Steampipe leverages PostgreSQL Foreign Data Wrappers to provide a SQL interface to external services and systems. Steampipe uses an embedded PostgreSQL database (currently, version 14.2.0), and you can use standard Postgres syntax to query Steampipe.

Basic SQL

Like most popular relational databases, Postgres complies with the ANSI SQL standard - If you know SQL, you already know how to query Steampipe!

You can query all the columns in a table:

select * from aws_ec2_instance;

This is inefficient though -- you should only query the columns that you need. This will save Steampipe from making API calls to gather data that you don't want anyway:

select
instance_id,
instance_type,
instance_state
from
aws_ec2_instance;

You can filter rows where columns only have a specific value:

select
instance_id,
instance_type,
instance_state
from
aws_ec2_instance
where
instance_type = 't2.small';

or a range of values:

select
instance_id,
instance_type,
instance_state
from
aws_ec2_instance
where
instance_type in ('t2.small', 't2.micro');

or match a pattern:

select
instance_id,
instance_type,
instance_state
from
aws_ec2_instance
where
instance_type like '%small';

You can filter on multiple columns, joined by and or or:

select
instance_id,
instance_type,
instance_state
from
aws_ec2_instance
where
instance_type = 't2.small'
and instance_state = 'stopped';

You can sort your results:

select
name,
runtime,
memory_size
from
aws_lambda_function
order by
runtime;

You can sort on multiple columns, ascending or descending:

select
name,
runtime,
memory_size
from
aws_lambda_function
order by
runtime asc,
memory_size desc;

You can group and use standard aggregate functions.
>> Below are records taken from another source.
import Mathlib.Data.Set.Card
import Literature.ModelTheory.FiniteModelTheory.CPTCardProgram
import Literature.ModelTheory.FiniteModelTheory.CPTCardPTIMEEval
import HarnessLib

/-!
# Simulating BGS programs in polynomial time, III: the census of active objects and the run

Topic `Literature/ModelTheory/FiniteModelTheory`; third support file of the discharge of
`Literature.ModelTheory.FiniteModelTheory.CPTCardInPTIME` (Blass–Gurevich–Shelah 1999, §5.2
Theorem 1). With the guarded evaluator of `CPTCardPTIMEEval.lean` we assemble the SIMULATION of
a PTime bounded program `(Π, p, q)` on the graph with `n` vertices and adjacency bits `adj`:

* the CENSUS (Blass–Gurevich–Shelah 1999, §5.1): `critMask` marks the indices of the critical
  objects of the current state (atoms, `0`, `1`, values and location components of the coded
  state), `closeMask` closes the marks downwards in ONE descending pass (members sit below their
  set in a canonical table), so that the marked indices are exactly those of the ACTIVE objects
  (`getD_activeMask_iff_active`); `orMask` accumulates the objects active in the run so far,
  `countTrue` counts them — injectivity of `val` makes this the cardinality of `activeSet`;
* the ROUND `round`: census of `A_k`, comparison with `q(n)`, the `Halt`/`Output` test, else one
  step `den`/`fireS`; the RUN `run` = `p(n) + 1` guarded rounds from the initial table; its
  STATUS `1`/`2` (halted with `Output = true/false` within the bounds), `3` (too many active
  objects), `4` (halted with a non-Boolean output), `0` (no halt within `p(n)` steps);
* SOUNDNESS MODULO OVERFLOW (`run_sound`): if the overflow flag is down at the end, the status is
  `1` iff the program ACCEPTS `⟨n, graph n adj⟩` and `2` iff it REJECTS it, in the sense of
  `CPTCardProgram.Accepts/Rejects` — via the abstract first-event description `absRun` of the
  bounded run (Blass–Gurevich–Shelah 1999, §5.1: "the longest initial segment … such that the
  length is ≤ p(n) and the number of active objects is ≤ q(n)").

## References

* A. Blass, Y. Gurevich, S. Shelah, *Choiceless polynomial time*, Ann. Pure Appl. Logic 100
  (1999) = arXiv:math/9705225, §5.1 (critical and active objects, PTime programs, acceptance),
  §5.2 Theorem 1.
-/

noncomputable section

namespace Literature.ModelTheory.FiniteModelTheory

/-! ### A transitivity property of `HF.tc` -/

namespace HF

variable {α : Type*}

/-- Members of hereditary members are hereditary members. [folklore] -/
theorem mem_tc_of_mem_of_mem_tc {x y c : HF α} (hy : y ∈ tc c) (hx : x ∈ y) : x ∈ tc c := by
  suffices h : ∀ (m : ℕ) (c : HF α), rank c ≤ m → y ∈ tc c → x ∈ tc c from h _ c le_rfl hy
  intro m
  induction m with
  | zero =>
    intro c hc hyc
    obtain ⟨w, hw, -⟩ := mem_tc_iff.mp hyc
    have := rank_lt_of_mem hw
    omega
  | succ m ih =>
    intro c hc hyc
    obtain ⟨w, hw, h⟩ := mem_tc_iff.mp hyc
    rcases h with rfl | h
    · exact mem_tc_iff.mpr ⟨y, hw, Or.inr (mem_tc_of_mem hx)⟩
    · have hwm : rank w ≤ m := Nat.lt_succ_iff.mp ((rank_lt_of_mem hw).trans_le hc)
      exact mem_tc_iff.mpr ⟨w, hw, Or.inr (ih w hwm h)⟩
You can count results:

select
runtime,
count(*)
from
aws_lambda_function
group by
runtime
order by
count desc;

or sum them:

select
runtime,
sum(memory_size)
from
aws_lambda_function
group by
runtime;

or find min, max, and average:

select
runtime,
min(memory_size),
max(memory_size),
avg(memory_size)
from
aws_lambda_function
group by
runtime;

You can exclude duplicate rows:

select distinct
instance_type
from
aws_all.aws_ec2_instance_type

or exclude all but one matching row:

select distinct on (name)
name,
log_group_name
from
aws_all.aws_cloudwatch_log_stream

Of course the real power of SQL is in combining data from multiple tables!
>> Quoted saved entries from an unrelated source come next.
/-- **IUTchIII:Rmk1.1.1(i)** (kurims p. 28) the first iterate is defined on all of `𝒪_k^×` (every unit
has a principal logarithm). [claim: Mochizuki2012, status: disputed] -/
theorem arcIterDomain_one : arcIterDomain 1 = arcUnits := by
  ext z
  constructor
  · rintro ⟨hz, -⟩
    exact hz
  · intro hz
    exact ⟨hz, Set.mem_univ _⟩

/-- **IUTchIII:Rmk1.1.1(i)** (kurims p. 28) every iterate (`m' ≥ 1`) is defined only on units.
[claim: Mochizuki2012, status: disputed] -/
theorem arcIterDomain_subset_arcUnits {k : ℕ} (hk : 1 ≤ k) : arcIterDomain k ⊆ arcUnits := by
  obtain ⟨n, rfl⟩ : ∃ n, k = n + 1 := ⟨k - 1, by omega⟩
  exact fun z hz => hz.1

/-- The principal logarithm of a unit `u ∈ 𝒪_k^× = {|a| = 1}` is `arg(u)·i` (the `log`-image of the unit
circle is the segment `i·(−π, π]` of [IUTchIII] Def. 1.1 (ii)).
[claim: Mochizuki2012, status: disputed] -/
theorem log_eq_arg_mul_I_of_mem_arcUnits {u : ℂ} (hu : u ∈ arcUnits) :
    Complex.log u = (Complex.arg u : ℂ) * I := by
  have hexp : Complex.exp ((Complex.arg u : ℂ) * I) = u := by
    have h := Complex.norm_mul_exp_arg_mul_I u
    rwa [show ‖u‖ = 1 from hu, Complex.ofReal_one, one_mul] at h
  have him : ((Complex.arg u : ℂ) * I).im = Complex.arg u := by simp
  have h1 : -Real.pi < ((Complex.arg u : ℂ) * I).im := by
    rw [him]; exact (Complex.arg_mem_Ioc u).1
  have h2 : ((Complex.arg u : ℂ) * I).im ≤ Real.pi := by
    rw [him]; exact (Complex.arg_mem_Ioc u).2
  calc Complex.log u = Complex.log (Complex.exp ((Complex.arg u : ℂ) * I)) := by rw [hexp]
    _ = (Complex.arg u : ℂ) * I := Complex.log_exp h1 h2

/-- Hence `|log u| = |arg u|` for a unit `u`. [claim: Mochizuki2012, status: disputed] -/
theorem norm_log_of_mem_arcUnits {u : ℂ} (hu : u ∈ arcUnits) :
    ‖Complex.log u‖ = |Complex.arg u| := by
  rw [log_eq_arg_mul_I_of_mem_arcUnits hu, norm_mul, Complex.norm_I, mul_one, Complex.norm_real,
    Real.norm_eq_abs]

/-- **IUTchIII:Rmk1.1.1(i)** (kurims p. 28) the second iterate is defined exactly on `{e^{i}, e^{−i}}`: a
unit whose principal logarithm is again a unit has `|arg| = 1`.
[claim: Mochizuki2012, status: disputed] -/
theorem arcIterDomain_two : arcIterDomain 2 = {Complex.exp I, Complex.exp (-I)} := by
  ext u
  constructor
  · rintro ⟨hu, hlog⟩
    rw [arcIterDomain_one] at hlog
    have habs : |Complex.arg u| = 1 := by
      rw [← norm_log_of_mem_arcUnits hu]; exact hlog
    have hexp : Complex.exp ((Complex.arg u : ℂ) * I) = u := by
      have h := Complex.norm_mul_exp_arg_mul_I u
      rwa [show ‖u‖ = 1 from hu, Complex.ofReal_one, one_mul] at h
    rcases (abs_eq zero_le_one).1 habs with h | h
    · rw [h, show ((1 : ℝ) : ℂ) * I = I by norm_num] at hexp
      exact Or.inl hexp.symm
    · rw [h, show ((-1 : ℝ) : ℂ) * I = -I by push_cast; ring] at hexp
      exact Or.inr hexp.symm
  · have hIim : -Real.pi < (I : ℂ).im ∧ (I : ℂ).im ≤ Real.pi := by
      rw [Complex.I_im]; constructor <;> linarith [Real.two_le_pi]
    have hnIim : -Real.pi < (-I : ℂ).im ∧ (-I : ℂ).im ≤ Real.pi := by
      have : (-I : ℂ).im = -1 := by simp
      rw [this]; constructor <;> linarith [Real.two_le_pi]
    rintro (rfl | rfl)
    · refine ⟨?_, ?_⟩
      · show ‖Complex.exp I‖ = 1
        rw [Complex.norm_exp, Complex.I_re, Real.exp_zero]
      · rw [Complex.log_exp hIim.1 hIim.2, arcIterDomain_one]
        exact Complex.norm_I
    · refine ⟨?_, ?_⟩
      · show ‖Complex.exp (-I)‖ = 1
        rw [Complex.norm_exp]
        simp
      · rw [Complex.log_exp hnIim.1 hnIim.2, arcIterDomain_one]
        show ‖-I‖ = 1
        rw [norm_neg]
        exact Complex.norm_I

/-- **IUTchIII:Rmk1.1.1(i)** (kurims p. 28) the third iterate is defined NOWHERE on the units: the
principal logarithm of a unit is purely imaginary, while the candidates `e^{±i}` for its value have real
part `cos 1 > 0`. [claim: Mochizuki2012, status: disputed] -/
theorem arcIterDomain_three : arcIterDomain 3 = ∅ := by
  rw [Set.eq_empty_iff_forall_notMem]
  rintro u ⟨hu, hlog⟩
  rw [arcIterDomain_two] at hlog
  have hre : (Complex.log u).re = 0 := by
    rw [log_eq_arg_mul_I_of_mem_arcUnits hu]; simp
  have hcos : (0 : ℝ) < Real.cos 1 := Real.cos_one_pos
  simp only [Set.mem_insert_iff, Set.mem_singleton_iff] at hlog
  rcases hlog with h | h
  · have hI : (Complex.exp I).re = Real.cos 1 := by
      rw [show (I : ℂ) = ((1 : ℝ) : ℂ) * I by norm_num, Complex.exp_ofReal_mul_I_re]
    rw [h, hI] at hre
    linarith
  · have hI : (Complex.exp (-I)).re = Real.cos 1 := by
      rw [show (-I : ℂ) = ((-1 : ℝ) : ℂ) * I by push_cast; ring, Complex.exp_ofReal_mul_I_re,
        Real.cos_neg]
    rw [h, hI] at hre
    linarith

/-- **IUTchIII:Rmk1.1.1(i)** (kurims p. 28) the archimedean iterates die out: `D_{m'} = ∅` for every
`m' ≥ 3` (in contrast to the nonarchimedean tower `iterDomain`, nonempty at every depth).
[claim: Mochizuki2012, status: disputed] -/
theorem arcIterDomain_eq_empty : ∀ {k : ℕ}, 3 ≤ k → arcIterDomain k = ∅ := by
  intro k hk
  induction k with
  | zero => omega
  | succ n ih =>
    rcases Nat.lt_or_ge n 3 with hn | hn
    · have hn2 : n = 2 := by omega
      subst hn2
      exact arcIterDomain_three
    · rw [Set.eq_empty_iff_forall_notMem]
      rintro u ⟨-, hlog⟩
      rw [ih hn] at hlog
      exact hlog

/-! ### Prop 3.5 (ii) (b): clauses (1), (2) and the surjection witnesses -/

/-- **IUTchIII:Prop3.5(ii)(b)** (kurims p. 105) clause (1) upstream: the units lie in the log-shell,
`𝒪_k^× ⊆ 𝒪_k ⊆ ℐ_k` (norm `1 ≤ π`; [IUTchIII] Rmk. 1.2.2 (ii) "(b^arc)").
[claim: Mochizuki2012, status: disputed] -/
theorem arcUnits_subset_arcLogShell : arcUnits ⊆ arcLogShell := fun a (ha : ‖a‖ = 1) =>
  show ‖a‖ ≤ Real.pi by rw [ha]; linarith [Real.two_le_pi]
You can join tables together on a key field. When doing so, you may need to alias the tables (with as) to disambiguate them:

select
instance.instance_id,
instance.subnet_id,
subnet.availability_zone
from
aws_ec2_instance as instance
join aws_vpc_subnet as subnet on instance.subnet_id = subnet.subnet_id;

You can use outer joins (left, right, or full) when you want to find non-matching rows as well. For example to see all your volumes and the number snapshots from them:

select
v.volume_id,
count(s.snapshot_id) as snapshot_count
from
aws_ebs_volume as v
left join aws_ebs_snapshot as s on v.volume_id = s.volume_id
group by
v.volume_id;

or to find snapshots from volumes that no longer exist:

select
s.snapshot_id,
s.volume_id
from
aws_ebs_volume as v
right join aws_ebs_snapshot as s on v.volume_id = s.volume_id
where
v.volume_id is null;

You can use union queries to combine datasets. Note that union all is much more efficient if you don't need to eliminate duplicate rows.

select
name,
arn,
account_id
from
aws_iam_role
union all
select
name,
arn,
account_id
from
aws_iam_user
union all
select
name,
arn,
account_id
from
aws_iam_group;